10 Steps to Start Using LinkedIn for Your Business
Have you noticed that LinkedIn is no longer just an online CV where job seekers are looking for their next challenge and recruiters are searching for candidates? LinkedIn is a professional social network, a business directory, and a place to get visibility for your company. Below I suggest a 10-step process to start using LinkedIn for your business.
This information is taken from a full-length post, a complete guide really, which you can find here.
10 Steps to Start Using LinkedIn for Your Business
Step 1: Is Your Target Audience on LinkedIn?
Before you get started and excited about increasing your visibility on LinkedIn, you have to analyze your target audience and compare it with LinkedIn’s typical user: majority male, highly educated, and higher average income than on other platforms. Are you the owner of a jewelry store or a travel agency? Then don't bother with LinkedIn. Your audience is on Facebook. But if you are running a Management Consulting, Financial Advice, or any type of service business, then keep on reading—this is for you. To generalize: if you’re in the B2B sector, there’s a good chance that your prospects are on LinkedIn.

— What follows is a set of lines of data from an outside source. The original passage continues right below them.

/-- **`∫‖wr‖² ≤ 3(S_c L_c + E_X + E_ζ)`** (`wr = (wpc - wp) + X + ∇ζ`; `∫‖wc‖² ≤ sup‖wc‖ ∫‖wc‖`). [folklore] -/
theorem integral_norm_wr_sq_le {t : ℝ} (ht : t ∈ Icc 0 D.T) {Sc Lc EX Eζ : ℝ} (hSc : ∀ y, ‖D.wpc t y - D.wp t y‖ ≤ Sc)
    (hLc : ∫ y, ‖D.wpc t y - D.wp t y‖ ≤ Lc) (hEX : ∫ y, ‖D.X t y‖ ^ 2 ≤ EX) (hEζ : ∫ y, ‖Torus.gradient (D.zeta t) y‖ ^ 2 ≤ Eζ) :
    ∫ y, ‖D.wr t y‖ ^ 2 ≤ 3 * (Sc * Lc + EX + Eζ) := by
  have hwc : Torus.IsSmooth (fun y => D.wpc t y - D.wp t y) := ((smooth_wpc h).isSmooth_slice ht).sub (isSmooth_wp h ht)
  have hX : Torus.IsSmooth (D.X t) := (smooth_X h).isSmooth_slice ht
  have hζ : Torus.IsSmooth (Torus.gradient (D.zeta t)) := ((smooth_zeta h).isSmooth_slice ht).gradient
  have e : ∀ y, D.wr t y = (D.wpc t y - D.wp t y) + D.X t y + Torus.gradient (D.zeta t) y := fun y => by
    show D.w t y - D.wp t y = _
    rw [show D.w t y = D.w' t y + Torus.gradient (D.zeta t) y from rfl, show D.w' t y = D.wpc t y + D.X t y from rfl]; abel
  have hpt : ∀ y, ‖D.wr t y‖ ^ 2 ≤ 3 * (‖D.wpc t y - D.wp t y‖ ^ 2 + ‖D.X t y‖ ^ 2 + ‖Torus.gradient (D.zeta t) y‖ ^ 2) := by
    intro y
    rw [e y]
    have h1 := norm_add_le (D.wpc t y - D.wp t y + D.X t y) (Torus.gradient (D.zeta t) y)
    have h2 := norm_add_le (D.wpc t y - D.wp t y) (D.X t y)
    nlinarith [norm_nonneg (D.wpc t y - D.wp t y + D.X t y + Torus.gradient (D.zeta t) y), norm_nonneg (D.wpc t y - D.wp t y),
      norm_nonneg (D.X t y), norm_nonneg (Torus.gradient (D.zeta t) y),
      sq_nonneg (‖D.wpc t y - D.wp t y‖ - ‖D.X t y‖), sq_nonneg (‖D.X t y‖ - ‖Torus.gradient (D.zeta t) y‖),
      sq_nonneg (‖D.wpc t y - D.wp t y‖ - ‖Torus.gradient (D.zeta t) y‖)]
  have hSc0 : 0 ≤ Sc := (norm_nonneg _).trans (hSc (Classical.arbitrary _))
  have hwc2 : ∫ y, ‖D.wpc t y - D.wp t y‖ ^ 2 ≤ Sc * Lc := by
    calc ∫ y, ‖D.wpc t y - D.wp t y‖ ^ 2 ≤ ∫ y, Sc * ‖D.wpc t y - D.wp t y‖ :=
          integral_mono (hwc.continuous.norm.pow 2).integrable_unitAddTorus (hwc.continuous.norm.const_mul _).integrable_unitAddTorus fun y => by
            rw [sq]; exact mul_le_mul_of_nonneg_right (hSc y) (norm_nonneg _)
      _ ≤ Sc * Lc := by rw [integral_const_mul]; exact mul_le_mul_of_nonneg_left hLc hSc0
  have c1 : Integrable (fun y => ‖D.wpc t y - D.wp t y‖ ^ 2) volume := (hwc.continuous.norm.pow 2).integrable_unitAddTorus
  have c2 : Integrable (fun y => ‖D.X t y‖ ^ 2) volume := (hX.continuous.norm.pow 2).integrable_unitAddTorus
  have c3 : Integrable (fun y => ‖Torus.gradient (D.zeta t) y‖ ^ 2) volume := (hζ.continuous.norm.pow 2).integrable_unitAddTorus
  have c12 : Integrable (fun y => ‖D.wpc t y - D.wp t y‖ ^ 2 + ‖D.X t y‖ ^ 2) volume := c1.add c2
  have c123 : Integrable (fun y => ‖D.wpc t y - D.wp t y‖ ^ 2 + ‖D.X t y‖ ^ 2 + ‖Torus.gradient (D.zeta t) y‖ ^ 2) volume := c12.add c3
  calc ∫ y, ‖D.wr t y‖ ^ 2 ≤ ∫ y, 3 * (‖D.wpc t y - D.wp t y‖ ^ 2 + ‖D.X t y‖ ^ 2 + ‖Torus.gradient (D.zeta t) y‖ ^ 2) :=
        integral_mono (((smooth_wr h).isSmooth_slice ht).continuous.norm.pow 2).integrable_unitAddTorus (c123.const_mul 3) hpt
    _ = 3 * ((∫ y, ‖D.wpc t y - D.wp t y‖ ^ 2) + (∫ y, ‖D.X t y‖ ^ 2) + ∫ y, ‖Torus.gradient (D.zeta t) y‖ ^ 2) := by
        rw [integral_const_mul, integral_add c12 c3, integral_add c1 c2]
    _ ≤ 3 * (Sc * Lc + EX + Eζ) := by gcongr

/-- **`∫‖∇ζ‖² ≤ 3 Z²`** from `‖∂ᵢζ‖_{L²} ≤ Z`. [folklore] -/
theorem integral_norm_gradient_zeta_sq_le {t : ℝ} (ht : t ∈ Icc 0 D.T) {Z : ℝ} (hZ0 : 0 ≤ Z)
    (hZ : ∀ i, eLpNorm (Torus.partialDeriv i (D.zeta t)) 2 volume ≤ ENNReal.ofReal Z) :
    ∫ y, ‖Torus.gradient (D.zeta t) y‖ ^ 2 ≤ 3 * Z ^ 2 := by
  have hζ : Torus.IsSmooth (D.zeta t) := (smooth_zeta h).isSmooth_slice ht
  have e : ∀ y, ‖Torus.gradient (D.zeta t) y‖ ^ 2 = ∑ i, Torus.partialDeriv i (D.zeta t) y ^ 2 := fun y => by
    rw [EuclideanSpace.norm_sq_eq]
    exact Finset.sum_congr rfl fun i _ => by rw [Torus.gradient_apply (hζ.isContDiff (by simp)), Real.norm_eq_abs, sq_abs]
  rw [integral_congr_ae (Eventually.of_forall e), integral_finsetSum _ fun i _ =>
    (show Integrable (fun y => Torus.partialDeriv i (D.zeta t) y ^ 2) volume from ((hζ.partialDeriv i).continuous.pow 2).integrable_unitAddTorus)]
  calc ∑ i, ∫ y, Torus.partialDeriv i (D.zeta t) y ^ 2 ≤ ∑ _i : Fin 3, Z ^ 2 := Finset.sum_le_sum fun i _ => by
        have := integral_norm_sq_le_of_eLpNorm_two_le (hζ.partialDeriv i).continuous hZ0 (hZ i)
        simpa [Real.norm_eq_abs, sq_abs] using this
    _ = 3 * Z ^ 2 := by simp only [Finset.sum_const, Finset.card_univ, Fintype.card_fin, nsmul_eq_mul, Nat.cast_ofNat]

/-- `‖cvec_x‖ ≤ 27 H₁` and `‖∂ₗ cvec_x‖ ≤ 27 H₂`. [folklore] -/
theorem norm_cvec_le {A₀ A₁ A₂ H₁ H₂ : ℝ} (hA : D.AmpBounds A₀ A₁ A₂ H₁ H₂) (x : Idx) {t : ℝ} (ht : t ∈ Icc 0 D.T) (y : 𝕋³) (l : Fin 3) :
    ‖D.cvec x t y‖ ≤ 27 * H₁ ∧ ‖Torus.partialDeriv l (D.cvec x t) y‖ ≤ 27 * H₂ := by
  have hh := (smooth_hsq h x).isSmooth_slice ht
  have hk := CL22.norm_dirVec_le x
  have hd : ∀ z, |dirD x (JAmp.hsq D.γ₀ D.M x t) z| ≤ 9 * H₁ := fun z => by
    unfold dirD
    calc |∑ j, ((dir x j : ℤ) : ℝ) * Torus.partialDeriv j (JAmp.hsq D.γ₀ D.M x t) z| ≤ ∑ j, |((dir x j : ℤ) : ℝ) * Torus.partialDeriv j (JAmp.hsq D.γ₀ D.M x t) z| :=
          Finset.abs_sum_le_sum_abs _ _
      _ ≤ ∑ _j : Fin 3, 3 * H₁ := Finset.sum_le_sum fun j _ => by
          rw [abs_mul]; exact mul_le_mul (abs_dir_le x j) (hA.dh_le x t ht z j) (abs_nonneg _) (by norm_num)
      _ = 9 * H₁ := by simp only [Finset.sum_const, Finset.card_univ, Fintype.card_fin, nsmul_eq_mul, Nat.cast_ofNat]; ring
  have hdd : |Torus.partialDeriv l (fun z => dirD x (JAmp.hsq D.γ₀ D.M x t) z) y| ≤ 9 * H₂ := by
    have h1 := abs_partialDeriv_sum_mul_le (fun j => Torus.isSmooth_const ((dir x j : ℤ) : ℝ)) (fun j => hh.partialDeriv j) l y
    refine (le_of_eq (by rfl)).trans (h1.trans ?_)
    calc ∑ j, (|Torus.partialDeriv l (fun _ : 𝕋³ => ((dir x j : ℤ) : ℝ)) y| * |Torus.partialDeriv j (JAmp.hsq D.γ₀ D.M x t) y| +
          |((dir x j : ℤ) : ℝ)| * |Torus.partialDeriv l (Torus.partialDeriv j (JAmp.hsq D.γ₀ D.M x t)) y|)
        ≤ ∑ _j : Fin 3, (0 + 3 * H₂) := Finset.sum_le_sum fun j _ => by
          rw [Torus.partialDeriv_const_apply, abs_zero, zero_mul]
          exact add_le_add le_rfl (mul_le_mul (abs_dir_le x j) (hA.ddh_le x t ht y j l) (abs_nonneg _) (by norm_num))
      _ = 9 * H₂ := by simp only [Finset.sum_const, Finset.card_univ, Fintype.card_fin, nsmul_eq_mul, Nat.cast_ofNat]; ring
  have hH1 := hA.hH₁; have hH2 := hA.hH₂
  refine ⟨?_, ?_⟩
  · show ‖dirD x (JAmp.hsq D.γ₀ D.M x t) y • dirVec x‖ ≤ _
    rw [norm_smul, Real.norm_eq_abs]
    calc |dirD x (JAmp.hsq D.γ₀ D.M x t) y| * ‖dirVec x‖ ≤ 9 * H₁ * 3 := mul_le_mul (hd y) hk (norm_nonneg _) (by positivity)
      _ = 27 * H₁ := by ring
  · have hs : Torus.IsSmooth (fun z => dirD x (JAmp.hsq D.γ₀ D.M x t) z) :=
      Torus.isSmooth_finset_sum _ fun j _ => by
        have : Torus.IsSmooth (fun z => ((dir x j : ℤ) : ℝ) * Torus.partialDeriv j (JAmp.hsq D.γ₀ D.M x t) z) := (Torus.isSmooth_const _).mul (hh.partialDeriv j)
        exact this
    have h1 := norm_partialDeriv_smul_le hs (Torus.isSmooth_const (dirVec x)) l y
    rw [Torus.partialDeriv_const_apply, norm_zero, mul_zero, add_zero] at h1
    refine (le_of_eq (by rfl)).trans (h1.trans ?_)
    calc |Torus.partialDeriv l (fun z => dirD x (JAmp.hsq D.γ₀ D.M x t) z) y| * ‖dirVec x‖ ≤ 9 * H₂ * 3 := mul_le_mul hdd hk (norm_nonneg _) (by positivity)
      _ = 27 * H₂ := by ring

Step 2: Your Personal LinkedIn Profile
Your profile is like your business card, website, and elevator speech all in one. I'm sure you've spent some money on your website to make a good first impression. Well, your and your employees' LinkedIn profiles are just as important. Optimize it for search results and make sure it’s customer focused and stands out from the rest. A few things to pay attention to:
- Double-check that the profile photo looks professional.
- Include keywords in your headline, explain who you are helping and what you are helping them with.
- The summary needs to be in the first person and focus on your current position, not be a flashback to the past.
- Include visuals: pictures, video, and slideshare presentations.
- Here are a few other things you should change on your profile.
Step 3: Getting Visibility with Personal Profiles
Congratulations, you have optimized your profile. But now you need some visibility. Remember, your profile is like a website. If you have no traffic to your site, it's pretty useless. In order to get visibility you need to share content, publish your own content via LinkedIn Publisher, and be active and engaging with your network and on LinkedIn Groups.
Step 4: Your LinkedIn Company Page
If you are a business owner, I highly recommend you also create a LinkedIn Company page. Enter a nice visual, a description of your company, information such as your address and website, and then add selected administrators that will help you moderate the page. The power of the company page is not the page itself but the engagement with its followers through the content that’s being shared via the status updates.
Step 5: Get Some Followers for Your Company Page
In order to have followers, you need to continuously communicate about your company page. It needs to be considered one of the best places to stay informed about your company. Add a "follow us" button on your website, email signatures, and newsletter. Mention it when you talk to clients, give public presentations, or attend networking events.
Step 6: Getting Visibility With LinkedIn Company Pages
Now that you have followers, you need to share updates in order to stay in touch with them. Modern companies must think like publishers. Share interesting content in the form of free updates and sponsor some of those updates to reach a new audience. Aim for one update per day, but if that seems too optimistic, aim for a lower number—but one that you can commit to on a regular basis. At least one per week.
Step 7: What Kind of Content Goes on Your LinkedIn Company Page?
"Content is king," they say. And it's true. I would add "contextual and valuable content." Sit together with your team and brainstorm about what type of content you could share with your followers. Vary different types of content (text, audio, video, presentations, etc.) and different types of sources (your own blog, other respected sources in the industry). Then establish an editorial calendar in which you define different content categories and plan who publishes what content.
Step 8: LinkedIn Paid Ads
Ads are another option to get visibility from a very targeted audience for as little as $10 per day. There are different options available. Either small ads that show up in the right-hand column of LinkedIn or sponsored company updates that are visible on the target public's news feed. I find the latter to be more visible and get a higher return on investment.
Step 9: Prospecting on LinkedIn
Up till now we talked about "Inbound" activities, people finding you. LinkedIn is also THE place to identify and proactively search for prospects if you are in the B2B sector. Check out the "Advanced Search" function to find your ideal clients via targeted keyword searches.
Step 10: Engaging With Prospects
The relationship doesn’t end when you add prospects to your network; that’s just the beginning. You then need to engage with them and build a relationship. For example, comment on or share their content, follow and engage with them on Twitter if you see that they are more active there, send them a birthday message, etc.
Will you make marketing on LinkedIn a priority for your business?
If you’re in the B2B sector, your clients are on LinkedIn! So will you invest in learning more about this platform, train your employees, and put in place a focused marketing strategy for your business that is customized to your audience?